Gastrointestinal inflammation and associated immune activation in schizophrenia

Affiliations

Gastrointestinal inflammation and associated immune activation in schizophrenia

Emily G Severance et al. Schizophr Res. 2012 Jun.

Abstract

Immune factors are implicated in normal brain development and in brain disorder pathogenesis. Pathogen infection and food antigen penetration across gastrointestinal barriers are means by which environmental factors might affect immune-related neurodevelopment. Here, we test if gastrointestinal inflammation is associated with schizophrenia and therefore, might contribute to bloodstream entry of potentially neurotropic milk and gluten exorphins and/or immune activation by food antigens. IgG antibodies to Saccharomyces cerevisiae (ASCA, a marker of intestinal inflammation), bovine milk casein, wheat-derived gluten, and 6 infectious agents were assayed. Cohort 1 included 193 with non-recent onset schizophrenia, 67 with recent onset schizophrenia and 207 non-psychiatric controls. Cohort 2 included 103 with first episode schizophrenia, 40 of whom were antipsychotic-naïve. ASCA markers were significantly elevated and correlated with food antigen antibodies in recent onset and non-recent onset schizophrenia compared to controls (p≤0.00001-0.004) and in unmedicated individuals with first episode schizophrenia compared to those receiving antipsychotics (p≤0.05-0.01).
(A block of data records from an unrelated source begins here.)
import Mathlib
import Summits.Ventures.PercRepro2.TypedContract
import Summits.Ventures.PercRepro2.TypedResidualBase
import Summits.Ventures.PercRepro2.TypedSupportRestrict
import Summits.Ventures.PercRepro2.TypedCaterpillarA
import Summits.Ventures.PercRepro2.TypedCaterpillarB

/-!
# The caterpillar corner on the census instances, family B: `o` pendant at `b`, the pair at `u`
(blind cell PercRepro2, mine-2 g52, 2026-08-29; `conjectures/MINE-2.md` M2-109 add. 1)

The mirror of `TypedCaterpillarCensus.lean`: `o` a leaf at `b` by an edge `eob` of class `≥ 1`,
`b` carrying exactly the edges `gp = {b, u}` and `eob`, `a₃` a leaf at `x`.
**`caterpillarB_census_corner`**: the same reduction chain (the leaf rule for `o`, the contraction
of the pinned-open `eob` into `b`, the loop closed, the restriction to the support) and
`caterpillarB_corner` on the restricted instance: `N₁ = N₃`, `N₂ = 2·N₃`,
`N₃ = C(2, τ eob − 1) · 2 · C(2, τ ex)`.  Own work; standard axioms.
-/

namespace Summit.Ventures.PercRepro2

namespace CovForm

namespace TypedRed

open OneTyped Contract Restrict

section CensusB

open Classical

variable {V : Type*} {E : Type*} [DecidableEq V] [Fintype E] [DecidableEq E] {R : Type*} [Field R]
variable (ends : E → Sym2 V) (o a₁ a₂ a₃ b u x : V)

/-- **The caterpillar corner, census form (family B)**: `b —1— u —c— x —1— a₂`, `x —1— a₃`,
`b —(≥ 1)— o` (`o` a leaf at `b`), the root `a₁` pendant at `u`, every other edge pinned closed,
`c ∈ {1, 2}`: `N₁ = N₃`, `N₂ = 2·N₃`, `N₃ = C(2, τ eob − 1) · 2 · C(2, c)`. -/
theorem caterpillarB_census_corner {f e₃ ex g₂ gp eob : E} (hf : ends f = s(a₁, u))
    (he₃ : ends e₃ = s(a₃, x)) (hex : ends ex = s(u, x)) (hg₂ : ends g₂ = s(a₂, x))
    (hgp : ends gp = s(b, u)) (heob : ends eob = s(b, o))
    (hleaf1 : ∀ e, a₁ ∈ ends e → e = f) (hleaf3 : ∀ e, a₃ ∈ ends e → e = e₃)
    (hleaf2 : ∀ e, a₂ ∈ ends e → e = g₂) (hleafo : ∀ e, o ∈ ends e → e = eob)
    (hedgeb : ∀ e, b ∈ ends e → e = gp ∨ e = eob)
    (h1u : a₁ ≠ u) (h12 : a₁ ≠ a₂) (h13 : a₁ ≠ a₃) (h1b : a₁ ≠ b) (h1o : a₁ ≠ o) (h2u : a₂ ≠ u)
    (h2x : a₂ ≠ x) (h23 : a₂ ≠ a₃) (h2b : a₂ ≠ b) (h2o : a₂ ≠ o) (h3u : a₃ ≠ u) (h3b : a₃ ≠ b)
    (h3o : a₃ ≠ o) (h3x : a₃ ≠ x) (hbu : b ≠ u) (hbx : b ≠ x) (hob : o ≠ b) (hou : o ≠ u)
    (hox : o ≠ x) (hux : u ≠ x)
    (hfe₃ : f ≠ e₃) (hfex : f ≠ ex) (hfg₂ : f ≠ g₂) (hfgp : f ≠ gp) (he₃ex : e₃ ≠ ex)
    (he₃g₂ : e₃ ≠ g₂) (he₃gp : e₃ ≠ gp) (hexg₂ : ex ≠ g₂) (hexgp : ex ≠ gp) (hg₂gp : g₂ ≠ gp)
    (F : Finset E) (hF : ∀ e ∈ F, e = f ∨ e = e₃ ∨ e = ex ∨ e = g₂ ∨ e = gp ∨ e = eob)
    (hfF : f ∈ F) (he₃F : e₃ ∈ F) (hexF : ex ∈ F) (hg₂F : g₂ ∈ F) (hgpF : gp ∈ F)
    (heobF : eob ∈ F) (z : Config E) (hz : ∀ e, e ∉ F → z e = false)
    (τ : E → ℕ) (hτ3 : τ e₃ = 1) (hτ2 : τ g₂ = 1) (hτp : τ gp = 1) (hτob : 1 ≤ τ eob)
    (hτx : τ ex = 1 ∨ τ ex = 2) :
    typedCount F z (Function.update τ f 1)
          (K3 ends o a₁ a₂ a₃ b : Config E → Config E → Config E → R) =
        typedCount F z (Function.update τ f 3) (K3 ends o a₁ a₂ a₃ b) ∧
      typedCount F z (Function.update τ f 2)
          (K3 ends o a₁ a₂ a₃ b : Config E → Config E → Config E → R) =
        2 * typedCount F z (Function.update τ f 3) (K3 ends o a₁ a₂ a₃ b) ∧
      typedCount F z (Function.update τ f 3)
          (K3 ends o a₁ a₂ a₃ b : Config E → Config E → Config E → R) =
        (Nat.choose 2 (τ eob - 1) : R) * (2 * (Nat.choose 2 (τ ex) : R)) := by
  -- the five typed edges are not `eob`
  have hne_eob : ∀ {e : E} {p q : V}, ends e = s(p, q) → p ≠ b → p ≠ o → e ≠ eob := by
    intro e p q he hpb hpo h
    subst h
    rw [heob, Sym2.eq_iff] at he
    rcases he with ⟨h1, -⟩ | ⟨-, h1⟩
    · exact hpb h1.symm
    · exact hpo h1.symm
  have hfeob : f ≠ eob := hne_eob hf h1b h1o
  have he₃eob : e₃ ≠ eob := hne_eob he₃ h3b h3o
  have hexeob : ex ≠ eob := hne_eob hex hbu.symm hou.symm
  have hg₂eob : g₂ ≠ eob := hne_eob hg₂ h2b h2o
  have hgpeob : gp ≠ eob := by
    intro h
    rw [h, heob, Sym2.eq_iff] at hgp
    rcases hgp with ⟨-, h1⟩ | ⟨h1, -⟩
    · exact hou h1
    · exact hbu h1
  -- the contraction of `eob` into `b`
  set W : Finset V := {b, o} with hW
  have hmem : ∀ v : V, v ∈ W ↔ v = b ∨ v = o := fun v => by
    rw [hW, Finset.mem_insert, Finset.mem_singleton]
  have cmb : contractMap W b b = b := contractMap_of_mem ((hmem b).2 (Or.inl rfl))
  have cmo : contractMap W b o = b := contractMap_of_mem ((hmem o).2 (Or.inr rfl))
  have cmfix : ∀ v : V, v ≠ b → v ≠ o → contractMap W b v = v := fun v hv1 hv2 =>
    contractMap_of_notMem (fun h => by rcases (hmem v).1 h with h | h <;> contradiction)
  have cm1 := cmfix a₁ h1b h1o
  have cm2 := cmfix a₂ h2b h2o
  have cm3 := cmfix a₃ h3b h3o
  have cmu := cmfix u hbu.symm hou.symm
  have cmx := cmfix x hbx.symm hox.symm
  set ends' := contractEnds ends W b with hends'
  have hloop : ends' eob = s(b, b) := by
    rw [hends', contractEnds_apply, heob, Sym2.map_mk, cmb, cmo]
  have heobF' : eob ∉ F.erase eob := fun h => (Finset.mem_erase.1 h).1 rfl
  -- the support after the contraction: the five typed edges
  set S : Finset E := F.erase eob with hS
  have hfS : f ∈ S := Finset.mem_erase.2 ⟨hfeob, hfF⟩
  have he₃S : e₃ ∈ S := Finset.mem_erase.2 ⟨he₃eob, he₃F⟩
  have hexS : ex ∈ S := Finset.mem_erase.2 ⟨hexeob, hexF⟩
  have hg₂S : g₂ ∈ S := Finset.mem_erase.2 ⟨hg₂eob, hg₂F⟩
  have hgpS : gp ∈ S := Finset.mem_erase.2 ⟨hgpeob, hgpF⟩
  have hzS : ∀ e, e ∉ S → Function.update z eob false e = false := by
    intro e he
    by_cases h : e = eob
    · rw [h, Function.update_self]
    · rw [Function.update_of_ne h]
      exact hz e (fun hF' => he (Finset.mem_erase.2 ⟨h, hF'⟩))
  -- the reduction of each typed base to the restricted instance with `o = b`
  have red : ∀ k : ℕ, typedCount F z (Function.update τ f k)
      (K3 ends o a₁ a₂ a₃ b : Config E → Config E → Config E → R) =
      (Nat.choose 2 (τ eob - 1) : R) *
        typedCount (rF S (F.erase eob)) (rConfig S (Function.update z eob false))
          (Function.update (rτ S τ) ⟨f, hfS⟩ k)
          (K3 (rEnds S ends') b a₁ a₂ a₃ b : Config S → Config S → Config S → R) := by
    intro k
    have hk : 1 ≤ Function.update τ f k eob := by
      rw [Function.update_of_ne hfeob.symm]; exact hτob
    have heob' : ends eob = s(o, b) := by rw [heob, Sym2.eq_swap]
    rw [typedCount_pendant_o ends o a₁ a₂ a₃ b heob' hleafo hob h1o.symm h2o.symm h3o.symm hob F
      heobF z _ hk, Function.update_of_ne hfeob.symm]
    congr 1
    rw [typedCount_type_three F eob heobF z _ (Function.update_self eob 3 _),
      typedCount_contract_open ends o a₁ a₂ a₃ b heob (F.erase eob) heobF'
        (Function.update z eob true) (Function.update_self eob true z),
      cmo, cm1, cm2, cm3, cmb, ← hends',
      typedCount_pinned_loop ends' b a₁ a₂ a₃ b hloop (F.erase eob) heobF' _
        (Function.update_self eob true z), Function.update_idem,
      typedCount_restrict S ends' b a₁ a₂ a₃ b (Finset.Subset.refl _) hzS]
    refine typedCount_congr_τ _ _ (fun e he => ?_) _
    obtain ⟨hne, -⟩ := Finset.mem_erase.1 (mem_rF.1 he)
    show Function.update (Function.update τ f k) eob 3 e.1 = _
    rw [Function.update_of_ne hne]
    by_cases hef : e = ⟨f, hfS⟩
    · rw [hef, Function.update_self, Function.update_self]
    · have hef' : e.1 ≠ f := fun h => hef (Subtype.ext h)
      rw [Function.update_of_ne hef, Function.update_of_ne hef']
      rfl
  -- the restricted instance is the caterpillar with the pair at `b`
  have hf' : rEnds S ends' ⟨f, hfS⟩ = s(a₁, u) := by
    show ends' f = _
    rw [hends', contractEnds_apply, hf, Sym2.map_mk, cm1, cmu]
  have he₃' : rEnds S ends' ⟨e₃, he₃S⟩ = s(a₃, x) := by
    show ends' e₃ = _
    rw [hends', contractEnds_apply, he₃, Sym2.map_mk, cm3, cmx]
  have hex' : rEnds S ends' ⟨ex, hexS⟩ = s(u, x) := by
    show ends' ex = _
    rw [hends', contractEnds_apply, hex, Sym2.map_mk, cmu, cmx]
  have hg₂' : rEnds S ends' ⟨g₂, hg₂S⟩ = s(a₂, x) := by
    show ends' g₂ = _
    rw [hends', contractEnds_apply, hg₂, Sym2.map_mk, cm2, cmx]
  have hgp' : rEnds S ends' ⟨gp, hgpS⟩ = s(b, u) := by
    show ends' gp = _
    rw [hends', contractEnds_apply, hgp, Sym2.map_mk, cmb, cmu]
  -- a mark other than the pair is met by the contracted ends exactly where it was
  have hmark : ∀ (m : V), m ≠ b → ∀ e : S, m ∈ rEnds S ends' e → m ∈ ends e.1 := by
    intro m hmb e he
    change m ∈ ends' e.1 at he
    rw [hends', contractEnds_apply, Sym2.mem_map] at he
    obtain ⟨v, hv, hvm⟩ := he
    by_cases hvW : v ∈ W
    · rw [contractMap_of_mem hvW] at hvm
      exact absurd hvm hmb.symm
    · rw [contractMap_of_notMem hvW] at hvm
      rw [hvm] at hv
      exact hv
  have hleaf1' : ∀ e : S, a₁ ∈ rEnds S ends' e → e = ⟨f, hfS⟩ :=
    fun e he => Subtype.ext (hleaf1 e.1 (hmark a₁ h1b e he))
  have hleaf3' : ∀ e : S, a₃ ∈ rEnds S ends' e → e = ⟨e₃, he₃S⟩ :=
    fun e he => Subtype.ext (hleaf3 e.1 (hmark a₃ h3b e he))
  have hleaf2' : ∀ e : S, a₂ ∈ rEnds S ends' e → e = ⟨g₂, hg₂S⟩ :=
    fun e he => Subtype.ext (hleaf2 e.1 (hmark a₂ h2b e he))
  have hleafw' : ∀ e : S, b ∈ rEnds S ends' e → e = ⟨gp, hgpS⟩ := by
    intro e he
    change b ∈ ends' e.1 at he
    rw [hends', contractEnds_apply, Sym2.mem_map] at he
    obtain ⟨v, hv, hvb⟩ := he
    have hne : e.1 ≠ eob := (Finset.mem_erase.1 e.2).1
    refine Subtype.ext ?_
    by_cases hvW : v ∈ W
    · rcases (hmem v).1 hvW with rfl | rfl
      · rcases hedgeb e.1 hv with h | h
        · exact h
        · exact absurd h hne
      · exact absurd (hleafo e.1 hv) hne
    · rw [contractMap_of_notMem hvW] at hvb
      exact absurd ((hmem v).2 (Or.inl hvb)) hvW
  have hF' : ∀ e ∈ rF S (F.erase eob), e = ⟨f, hfS⟩ ∨ e = ⟨e₃, he₃S⟩ ∨ e = ⟨ex, hexS⟩ ∨
      e = ⟨g₂, hg₂S⟩ ∨ e = ⟨gp, hgpS⟩ := by
    intro e he
    obtain ⟨hne, heF⟩ := Finset.mem_erase.1 (mem_rF.1 he)
    rcases hF e.1 heF with h | h | h | h | h | h
    · exact Or.inl (Subtype.ext h)
    · exact Or.inr (Or.inl (Subtype.ext h))
    · exact Or.inr (Or.inr (Or.inl (Subtype.ext h)))
    · exact Or.inr (Or.inr (Or.inr (Or.inl (Subtype.ext h))))
    · exact Or.inr (Or.inr (Or.inr (Or.inr (Subtype.ext h))))
    · exact absurd h hne
  have hclu' : ∀ e : S, e ≠ ⟨f, hfS⟩ → e ≠ ⟨gp, hgpS⟩ → e ≠ ⟨ex, hexS⟩ →
      u ∈ rEnds S ends' e → rConfig S (Function.update z eob false) e = false := by
    intro e hef hegp heex hue
    exfalso
    have hu : u ∈ ends e.1 := hmark u hbu.symm e hue
    obtain ⟨hne, heF⟩ := Finset.mem_erase.1 e.2
    rcases hF e.1 heF with h | h | h | h | h | h
    · exact hef (Subtype.ext h)
    · rw [h, he₃, Sym2.mem_iff] at hu
      rcases hu with h' | h'
      · exact h3u h'.symm
      · exact hux h'
    · exact heex (Subtype.ext h)
    · rw [h, hg₂, Sym2.mem_iff] at hu
      rcases hu with h' | h'
      · exact h2u h'.symm
      · exact hux h'
    · exact hegp (Subtype.ext h)
    · exact hne h
  obtain ⟨c1, c2, c3⟩ := caterpillarB_corner (R := R) (rEnds S ends') a₁ a₂ a₃ u x b hf' he₃' hex'
    hg₂' hgp' hleaf1' hleaf3' hleaf2' hleafw' h1u h12 h13 h1b h2u h2x h23 h2b h3u h3x h3b hbu hux
    (fun h => hfe₃ (congrArg Subtype.val h)) (fun h => hfex (congrArg Subtype.val h))
    (fun h => hfg₂ (congrArg Subtype.val h)) (fun h => hfgp (congrArg Subtype.val h))
    (fun h => he₃ex (congrArg Subtype.val h)) (fun h => he₃g₂ (congrArg Subtype.val h))
    (fun h => he₃gp (congrArg Subtype.val h)) (fun h => hexg₂ (congrArg Subtype.val h))
    (fun h => hexgp (congrArg Subtype.val h)) (fun h => hg₂gp (congrArg Subtype.val h))
    (rF S (F.erase eob)) hF' (mem_rF.2 hfS) (mem_rF.2 he₃S) (mem_rF.2 hexS) (mem_rF.2 hg₂S)
    (mem_rF.2 hgpS) (rConfig S (Function.update z eob false)) hclu' (rτ S τ) hτ3 hτ2 hτp hτx
  refine ⟨?_, ?_, ?_⟩
  · rw [red 1, red 3, c1]
  · rw [red 2, red 3, c2]
    ring
  · rw [red 3, c3]
    rfl

end CensusB

end TypedRed

end CovForm

end Summit.Ventures.PercRepro2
Elevated ASCA levels were especially evident in non-recent onset females (p≤0.009), recent onset males (p≤0.01) and in antipsychotic-naïve males (p≤0.03). Anti-food antigen antibodies were correlated to antibodies against Toxoplasma gondii, an intestinally-infectious pathogen, particularly in males with recent onset schizophrenia (p≤0.002). In conclusion, gastrointestinal inflammation is a relevant pathology in schizophrenia, appears to occur in the absence of but may be modified by antipsychotics, and may link food antigen sensitivity and microbial infection as sources of immune activation in mental illness.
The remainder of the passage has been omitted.